The time has come for the National Democratic Congress (NDC) regime of President Mahama to face  the unpleasant truth   that although a majority of those in leadership positions in  the New Patriotic Party (NPP) and amongst its membership are decent individuals who are broad-minded and modern enough in their outlook to accept that in 21st century Africa no tribe in the continent is superior or inferior to another,  there is a powerful  minority of ruthless and tribalistic hypocrites in the NPP,  who in private say it is an abomination for a northerner to rule Ghana.
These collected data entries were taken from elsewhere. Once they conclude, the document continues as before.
import Summits.QuantumFields.YangMills.Theorems.BalabanUVNodesN15KingModelFreeRGGaussNorm
import Summits.QuantumFields.YangMills.Theorems.BalabanUVNodesN15KingModelFreeRGForms
import Literature.MathematicalPhysics.QuantumFieldTheory.King1986.ContinuumLimitStatements
import HarnessLib

/-!
# BalabanUVNodes ∕ N15 — THE KING-MODEL RUNG, FREE-FIELD EDITION (PART Τ-e, THE DATUM): KING'S RENORMALIZATION-GROUP DATA `RGData` OF
# [King1986] THEOREMS 3.1 ∕ 3.4 (typer schema `King1986.ContinuumLimit.RGData`) **INHABITED BY THE FREE MASSIVE LATTICE SCALAR FIELD AT `A = 0`,
# `h = 0`** on the cubic tori `T_{ε_K}`, `ε_K = L^{−K}`: unit-lattice configuration spaces `X m = ℝ^{T₁^{(k)}}` (`M₀L^m` sites per direction when
# `L^kε_K = L^{−m}`), Lebesgue measures `(dφ_k)`, the small-field functions `χ_k` of (3.2) (φ-clause, `λ := 1`), the effective actions
# `S^{(k),1} = ½⟨φ_k, Δ^{(k)}φ_k⟩ − ln N` ((3.14)∕(3.89)–(3.90) at zero coupling) and `Z^{ε_K} ≡ 1` (King's normalisation (2.6))
# (Track A, DAG node N15 = NE2; FAN-OUT v1.1 §N15 s3 «KING-MODEL RUNG»; regen R453 (b))

HONEST FRAMING.  Count-neutral (cell `pub-ymgap`, seat `pub-ymgap-dag-n15-e` g19; `--supports stmt-QuantumFields-27366 --as helper` = K3⁸
`SpineGivenEndpointR13SepCoPHV`).  TEMPLATE LITERATURE, `A = 0`: the typer's file `King1986/ContinuumLimitStatements` types King's Theorems 3.1 (3.3)–(3.4)
and 3.4 (3.9) as HYPOTHESIS SCHEMAS `RGData.Thm31Printed`, `RGData.Thm34Printed` (with `RGData.UVStable`) over abstract renormalization-group data and
PROVES the deduction (3.10)–(3.13) `⇒ HasContinuumLimit Z` (`RGData.hasContinuumLimit_of_thm31_thm34`); its header records that T3*/N23* cite Thm 3.4
as their template 26 times and that no inhabitant existed.  THIS FILE is the datum half of PART Τ: it FILLS the schema's fields with the GENUINE objects
of the simplest model King's machine runs on — the free massive one-component scalar field (King's (2.4)–(2.6) with the gauge field, `λ`, the counterterms
and the sources switched off) — and proves nothing yet (parts Τ-f∕Τ-g∕Τ-h prove `Thm34Printed`, `Thm31Printed`, `UVStable` and fire the deduction).
THE FIELDS, and why they are King's: `X m := ℝ^{Π_μ ℤ∕(M₀L^m)}` — the unit-lattice fields `φ_k` on `T₁^{(k)}` for every `(K, k)` with `K − k = m`
(the schema's INDEXING NOTE; `|T₁^{(k)}| = (L^kε_K)^{−d}|T| = L^{md}M₀^d`); `μ m := (dφ_k)` = Lebesgue (`volume` on the Pi type); `chi m` := the
φ-CLAUSE of (3.2) *"|φ_k(y)| ≤ p(L^{k−1}ε)[λ(L^{k−1}ε)^{4−d}]^{−1∕4}"* read at `λ := 1` (`L^{k−1}ε_K = ε_{m+1}`), i.e. `χ = 1` iff `∀ y, |φ(y)| ≤
p(ε_{m+1})·ε_{m+1}^{−(4−d)∕4}`; `S m k` := `½⟨φ, Δ^{(k)}φ⟩ + ln 𝒩(Δ^{(k)})` with `Δ^{(k)} = kingEffLap L (cube) a (m²ε_m²) k` = King's (2.14)∕(3.15)
effective Laplacian in unit-lattice variables (part Τ-d) for `k ≥ 1` and the bare `−Δ¹ + m²ε_m²` for `k = 0`, and `ln 𝒩(Δ) = ln ∫e^{−½⟨φ,Δφ⟩}dφ` (part
Τ-a) — this is (3.14) `S^{(k),1} = ½⟨φ_k, Δ^{(k)}φ_k⟩ − ln Z_k(0)… + E₀ + P^{(k),1}` at ZERO COUPLING (`P ≡ 0`, no vector field), where by (3.89)–(3.90) the
surviving constant is King's Gaussian normalisation `ln N_k`, FIXED BY `∫ e^{−S^{(k),1}} dφ_k = Z^{ε_K} = 1` (King's (2.6) normalises the free Gaussian
measure to mass one and the block-spin transformation (2.15) preserves mass); `Z K := 1` accordingly; `vol := M₀^d = |T|` (the torus (2.21) with all
`2L_μ = M₀`, `ε_0 = 1`), `b₀, p` the letters of `p(ε)` (3.1), `L` the block size.
HONEST SCOPE ∕ WHAT IS NOT CLAIMED.  (i) `S m k` is given in the CLOSED Gaussian form that King's §3.6 derives, not re-derived here from the `k`-fold
integral (2.4)–(2.6)∕(2.13)–(2.15): the quadratic part IS the block-spin minimum by the tree's `King1986.Torus.effLaplacian_eq_energy` ((2.14) = completing
the square) and the constant IS the mass-one normalisation; the Fubini∕composition-law bookkeeping `T_{a,L}^k = T_{a_k,L^k}` at the level of integrals is
NOT formalised (declared; part Τ-i if landed removes it).  (ii) The φ-clause of (3.2) only: at `A = 0` the vector-field clauses are absent and the covariant-
derivative clause *"|D_{A_k}φ_k(b)| ≤ p(L^{k−1}ε)"* (= a gradient clause at `A = 0`) is OMITTED — (3.3) is insensitive to it, (3.4) only gets easier with
fewer large-field configurations, and (3.9) for the free field needs the φ-clause alone (parts Τ-f∕Τ-g say so again).  (iii) `λ := 1` in the threshold:
the free field has no quartic coupling; King's exponent `(4−d)∕4` is kept literally, so the datum is King-shaped for `d = 1, 2, 3` (parts Τ-g needs
`d ≤ 3`; King's theorem is `d = 2, 3`).  (iv) cubic torus, `h = g = 0`: with sources off, `Z^{ε_K}(T, 0, 0) ≡ 1` and the limit (2.22) is TRIVIAL — the
content of PART Τ is that King's three printed HYPOTHESES hold by name for these genuine objects, i.e. the schema chain is inhabited NON-VACUOUSLY, and that
the deduction runs; nothing about a limit that was in doubt.  NOT Bałaban's objects; NOT a node discharge; nothing continuum-YM ∕ ℝ⁴ ∕ OS ∕ mass-gap ∕
Clay.  0 `sorry`; FIVE definitions (the datum and its four field objects) + reading lemmas (`rfl`); standard axioms.
Locators: [King1986] (2.4)–(2.6) p.652, (2.13)–(2.15) p.653, (2.21)–(2.22) p.654, (3.1)–(3.2) p.655, Thm 3.1 (3.3)–(3.4) p.655, Thm 3.4 (3.9) p.656,
(3.14)–(3.15) p.657, (3.89)–(3.90) pp.668–669.
-/

noncomputable section

namespace Summit.QuantumFields.YangMills.BalabanUVNodes.N15KingModelRung.FreeField

open Real Finset Matrix MeasureTheory
open Literature.MathematicalPhysics.QuantumFieldTheory.Balaban1983to89 (B2.pFn)
open Literature.MathematicalPhysics.QuantumFieldTheory.Balaban1983to89.B5Prop11Plancherel (Tor)
open Literature.MathematicalPhysics.QuantumFieldTheory.King1986.Torus (lapF)
open Literature.MathematicalPhysics.QuantumFieldTheory.King1986.ContinuumLimit (eps RGData)

variable {d : ℕ}

/-! ## §1 The carriers: the cubic unit tori `T₁^{(k)}`, `M₀L^m` sites per direction (`L^kε_K = L^{−m}`) -/

/-- **The cubic unit lattice of King's run at depth `m`**: `Π_{μ<d} ℤ∕(M₀L^m)` — `T₁^{(k)}` for every `(K, k)` with `K − k = m` (the torus (2.21) with all
`2L_μ = M₀`, spacing `L^kε_K = L^{−m}` rescaled to `1`). [cite: King1986, (2.21) p.654, p.656] -/
abbrev cubeSide (M₀ L m : ℕ) : Fin d → ℕ := fun _ => M₀ * L ^ m

/-- The side is non-zero. [folklore] -/
instance cubeSide_neZero (M₀ L m : ℕ) [NeZero M₀] [NeZero L] (μ : Fin d) : NeZero (cubeSide (d := d) M₀ L m μ) :=
  ⟨mul_ne_zero (NeZero.ne M₀) (pow_ne_zero m (NeZero.ne L))⟩

/-- **The unit-lattice mass²** `m²(L^kε_K)² = m²·ε_m²` (King's mass term after rescaling to `T₁^{(k)}`, (3.21) ∕ (4.4)). [cite: King1986, (4.4) p.670] -/
abbrev unitMassSq (msq : ℝ) (L m : ℕ) : ℝ := msq * eps L m ^ 2

/-! ## §2 The effective quadratic forms `Δ^{(k)}` (and the bare action at `k = 0`) and the effective actions `S^{(k),1}` -/

/-- **King's effective operator at step `k` of the run at depth `m`**: `k = 0` ↦ the bare action's `−Δ¹ + m²ε_m²` on `T_{ε_m}` (= `T₁^{(0)}`);
`k ≥ 1` ↦ `Δ^{(k)} = a_k − a_k²Q_kG_kQ_k^*` at unit-lattice mass `m²ε_m²` (part Τ-d `kingEffLap`). [cite: King1986, (2.4) p.652, (2.14) p.653, (3.15) p.657] -/
def kingFreeOp (L : ℕ) [NeZero L] (M₀ : ℕ) [NeZero M₀] (a msq : ℝ) (m : ℕ) :
    ℕ → Matrix (Tor (cubeSide (d := d) M₀ L m)) (Tor (cubeSide (d := d) M₀ L m)) ℝ
  | 0 => lapF (cubeSide (d := d) M₀ L m) 1 (unitMassSq msq L m)
  | k + 1 => kingEffLap L (cubeSide (d := d) M₀ L m) a (unitMassSq msq L m) (k + 1)

/-- **THE FREE FIELD's EFFECTIVE ACTION** `S^{(k),1}(T₁^{(k)}, φ_k) = ½⟨φ_k, Δ^{(k)}φ_k⟩ + ln 𝒩(Δ^{(k)})`, `𝒩(Δ) = ∫e^{−½⟨φ,Δφ⟩}dφ` — (3.14) at zero
coupling with King's normalisation ((2.6), (3.89)–(3.90): the density `e^{−S^{(k),1}}` has mass `Z^{ε_K} = 1`). [cite: King1986, (3.14) p.657, (3.89)–(3.90) pp.668–669] -/
def kingFreeS (L : ℕ) [NeZero L] (M₀ : ℕ) [NeZero M₀] (a msq : ℝ) (m k : ℕ) (φ : Tor (cubeSide (d := d) M₀ L m) → ℝ) : ℝ :=
  (1 / 2 : ℝ) * (φ ⬝ᵥ (kingFreeOp L M₀ a msq m k *ᵥ φ)) + Real.log (gaussNorm (kingFreeOp (d := d) L M₀ a msq m k))

/-! ## §3 The small-field function `χ_k` of (3.2), φ-clause, `λ := 1` -/

/-- **The small-field threshold** `p(L^{k−1}ε_K)·[λ(L^{k−1}ε_K)^{4−d}]^{−1∕4}` at `λ = 1`, `L^{k−1}ε_K = ε_{m+1}`: `p(ε_{m+1})·ε_{m+1}^{−(4−d)∕4}`,
`p(ε) = b₀(1 + ln ε⁻¹)^p` (3.1) = tree `B2.pFn`. [cite: King1986, (3.1)–(3.2) p.655] -/
def kingFreeThreshold (d : ℕ) (b₀ p : ℝ) (L m : ℕ) : ℝ :=
  B2.pFn b₀ p (eps L (m + 1)) * eps L (m + 1) ^ (-((4 - (d : ℝ)) / 4))

open Classical in
/-- **`χ_k(φ_k)`** — *"the function which is one when all the following inequalities hold and zero otherwise"* (3.2), here the φ-clause
`|φ_k(y)| ≤ p(ε_{m+1})ε_{m+1}^{−(4−d)∕4}` for all sites `y` (vector-field and covariant-derivative clauses absent ∕ omitted at `A = 0`, see header (ii)).
[cite: King1986, (3.2) p.655] -/
def kingFreeChi (L : ℕ) [NeZero L] (M₀ : ℕ) [NeZero M₀] (b₀ p : ℝ) (m : ℕ) (φ : Tor (cubeSide (d := d) M₀ L m) → ℝ) : ℝ :=
  if ∀ y, |φ y| ≤ kingFreeThreshold d b₀ p L m then 1 else 0

/-! ## §4 ★ THE DATUM -/

/-- ★ **KING'S RENORMALIZATION-GROUP DATA FOR THE FREE MASSIVE LATTICE SCALAR FIELD** (`A = 0`, `h = g = 0`, cubic torus `|T| = M₀^d`, block size `L`,
Gaussian constant `a`, mass² `msq`, small-field letters `b₀, p`): the schema `ContinuumLimit.RGData` with `X m = ℝ^{T₁^{(k)}}`, `μ = (dφ_k)` Lebesgue,
`χ` = (3.2)'s φ-clause, `S m k = S^{(k),1}` the Gaussian effective action, `Z ≡ 1`. [cite: King1986, Thm 3.1 p.655, Thm 3.4 p.656, (3.14) p.657] -/
def kingFreeRG (L : ℕ) [NeZero L] (M₀ : ℕ) [NeZero M₀] (a msq b₀ p : ℝ) : RGData (fun m => Tor (cubeSide (d := d) M₀ L m) → ℝ) where
  L := L
  vol := (M₀ : ℝ) ^ d
  b₀ := b₀
  p := p
  μ := fun _ => volume
  chi := fun m φ => kingFreeChi L M₀ b₀ p m φ
  S := fun m k φ => kingFreeS L M₀ a msq m k φ
  Z := fun _ => 1

/-! ## §5 Reading lemmas (all `rfl`) -/

section Readers

variable (L : ℕ) [NeZero L] (M₀ : ℕ) [NeZero M₀] (a msq b₀ p : ℝ)

/-- `D.L = L`. [folklore] -/
@[simp] theorem kingFreeRG_L : (kingFreeRG (d := d) L M₀ a msq b₀ p).L = L := rfl
/-- `D.vol = M₀^d`. [folklore] -/
@[simp] theorem kingFreeRG_vol : (kingFreeRG (d := d) L M₀ a msq b₀ p).vol = (M₀ : ℝ) ^ d := rfl
/-- `D.b₀ = b₀`. [folklore] -/
@[simp] theorem kingFreeRG_b₀ : (kingFreeRG (d := d) L M₀ a msq b₀ p).b₀ = b₀ := rfl
/-- `D.p = p`. [folklore] -/
@[simp] theorem kingFreeRG_p : (kingFreeRG (d := d) L M₀ a msq b₀ p).p = p := rfl
/-- `D.μ m = (dφ_k)`, Lebesgue. [folklore] -/
@[simp] theorem kingFreeRG_μ (m : ℕ) : (kingFreeRG (d := d) L M₀ a msq b₀ p).μ m = volume := rfl
/-- `D.chi m = χ`. [folklore] -/
@[simp] theorem kingFreeRG_chi (m : ℕ) (φ : Tor (cubeSide (d := d) M₀ L m) → ℝ) :
    (kingFreeRG (d := d) L M₀ a msq b₀ p).chi m φ = kingFreeChi L M₀ b₀ p m φ := rfl
/-- `D.S m k = S^{(k),1}`. [folklore] -/
@[simp] theorem kingFreeRG_S (m k : ℕ) (φ : Tor (cubeSide (d := d) M₀ L m) → ℝ) :
    (kingFreeRG (d := d) L M₀ a msq b₀ p).S m k φ = kingFreeS L M₀ a msq m k φ := rfl
/-- `D.Z K = 1`. [cite: King1986, (2.6) p.652] -/
@[simp] theorem kingFreeRG_Z (K : ℕ) : (kingFreeRG (d := d) L M₀ a msq b₀ p).Z K = 1 := rfl

/-- `χ ∈ {0, 1}` — *"one when all the following inequalities hold and zero otherwise"*. [cite: King1986, (3.2) p.655] -/
theorem kingFreeChi_zero_or_one (m : ℕ) (φ : Tor (cubeSide (d := d) M₀ L m) → ℝ) :
    kingFreeChi L M₀ b₀ p m φ = 0 ∨ kingFreeChi L M₀ b₀ p m φ = 1 := by
  unfold kingFreeChi
  split_ifs
  · exact Or.inr rfl
  · exact Or.inl rfl

/-- `χ = 1` exactly on the small-field set. [cite: King1986, (3.2) p.655] -/
theorem kingFreeChi_eq_one_iff (m : ℕ) (φ : Tor (cubeSide (d := d) M₀ L m) → ℝ) :
    kingFreeChi L M₀ b₀ p m φ = 1 ↔ ∀ y, |φ y| ≤ kingFreeThreshold d b₀ p L m := by
  unfold kingFreeChi
  split_ifs with h
  · simp [h]
  · simp [h]

/-- `0 ≤ χ ≤ 1`. [folklore] -/
theorem kingFreeChi_nonneg_le_one (m : ℕ) (φ : Tor (cubeSide (d := d) M₀ L m) → ℝ) :
    0 ≤ kingFreeChi L M₀ b₀ p m φ ∧ kingFreeChi L M₀ b₀ p m φ ≤ 1 := by
  rcases kingFreeChi_zero_or_one L M₀ b₀ p m φ with h | h <;> rw [h] <;> norm_num

/-- `S m 0` is the bare action `½⟨φ,(−Δ¹ + m²ε_m²)φ⟩ + ln 𝒩`. [cite: King1986, (2.4)–(2.6) p.652] -/
theorem kingFreeOp_zero (m : ℕ) : kingFreeOp (d := d) L M₀ a msq m 0 = lapF (cubeSide (d := d) M₀ L m) 1 (unitMassSq msq L m) := rfl

/-- `S m k`, `k ≥ 1`, is built on King's `Δ^{(k)}`. [cite: King1986, (2.14) p.653, (3.15) p.657] -/
theorem kingFreeOp_succ (m k : ℕ) :
    kingFreeOp (d := d) L M₀ a msq m (k + 1) = kingEffLap L (cubeSide (d := d) M₀ L m) a (unitMassSq msq L m) (k + 1) := rfl

/-- The same, for any `k ≥ 1` given as such. [folklore] -/
theorem kingFreeOp_of_pos (m : ℕ) {k : ℕ} (hk : 1 ≤ k) :
    kingFreeOp (d := d) L M₀ a msq m k = kingEffLap L (cubeSide (d := d) M₀ L m) a (unitMassSq msq L m) k := by
  obtain ⟨j, rfl⟩ := Nat.exists_eq_add_of_le' hk
  rfl

/-- The number of unit-lattice sites: `|T₁^{(k)}| = (M₀L^m)^d`. [cite: King1986, (2.15) p.653] -/
theorem card_cube (m : ℕ) : Fintype.card (Tor (cubeSide (d := d) M₀ L m)) = (M₀ * L ^ m) ^ d := by
  simp [Tor, cubeSide, ZMod.card]

/-- … as a real number, `= |T|·ε_m^{−d}` with `|T| = M₀^d`, `ε_m = L^{−m}`. [cite: King1986, p.669 («(L^kε)^{−d}|T|»)] -/
theorem card_cube_real (m : ℕ) :
    (Fintype.card (Tor (cubeSide (d := d) M₀ L m)) : ℝ) = (M₀ : ℝ) ^ d * (eps L m)⁻¹ ^ d := by
  rw [card_cube]
  unfold eps
  push_cast
  rw [inv_inv, mul_pow]

end Readers

end Summit.QuantumFields.YangMills.BalabanUVNodes.N15KingModelRung.FreeField

end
He can never please that blinkered lot.


According to some of their critics, it is at the doorstep of this backward minority of tribal-supremacist individuals   determined to end President Mahama's tenure,  come what may, that ought to be laid the series of coordinated negative events (some clearly sabotage),  designed to convince ordinary Ghanaians that Ghana is in crisis,  and  retrogressing "because it is ruled by incompetent leaders".


And they it is  whose endless negativity put off the discerning and independent-minded Ghanaians whose swing-votes now determine which candidate wins presidential elections in Ghana.


Not for  those independent-minded Ghanaians the gullibility of the "My-party-my-tribe-right-or-
wrong" myrmidon-types  -  whose blinkered support for Ghana's two biggest political parties is slowly destroying Ghanaian democracy.


Alas, today, the NPP's extremists  are making the same mistake they made before and during the campaign for the December 2012 elections,  in their quest to remove President Mahama from power.


For them the election campaign for the presidency has not ended, and their blunderbuss-negativity still continues unabated and in relentless fashion - in the print-media as well as   on the airwaves of FM radio stations and television stations across the country.


And again it  is putting off many fair-minded and  discerning Ghanaians - just as it did in the December 2012 election campaign.


(The question is: Why do the vast majority of decent and fair-minded NPP members not speak out against the tunnel-visioned extremists now dominating their party? But I digress.)


President Mahama's administration must ignore the negativity of the  narrow-minded and tribalistic minority now controlling the NPP,  and focus instead on the hard work of making sure Ghanaians get treated water supplied to their homes on a regular basis and have  uninterrupted electricity 24/7,  as soon as practicable - whiles at the same time making sure their regime  will be able to deliver most of the NDC's  manifesto promises before  the December 2016 presidential and parliamentary elections.


Above all, to neutralise the tribalistic hypocrites harrying him,  President Mahama must ignore his advisers and listen to those  who call on him to publicly publish his assets and those of his wife. It is still not too late to make a real difference for him politically, were he to do so.


He will find that if it is done in tandem with a sustained  crackdown on corrupt public officials, it will change the dynamics of the sabotage-a-week politricks now being used to destroy his regime even before it has began its work.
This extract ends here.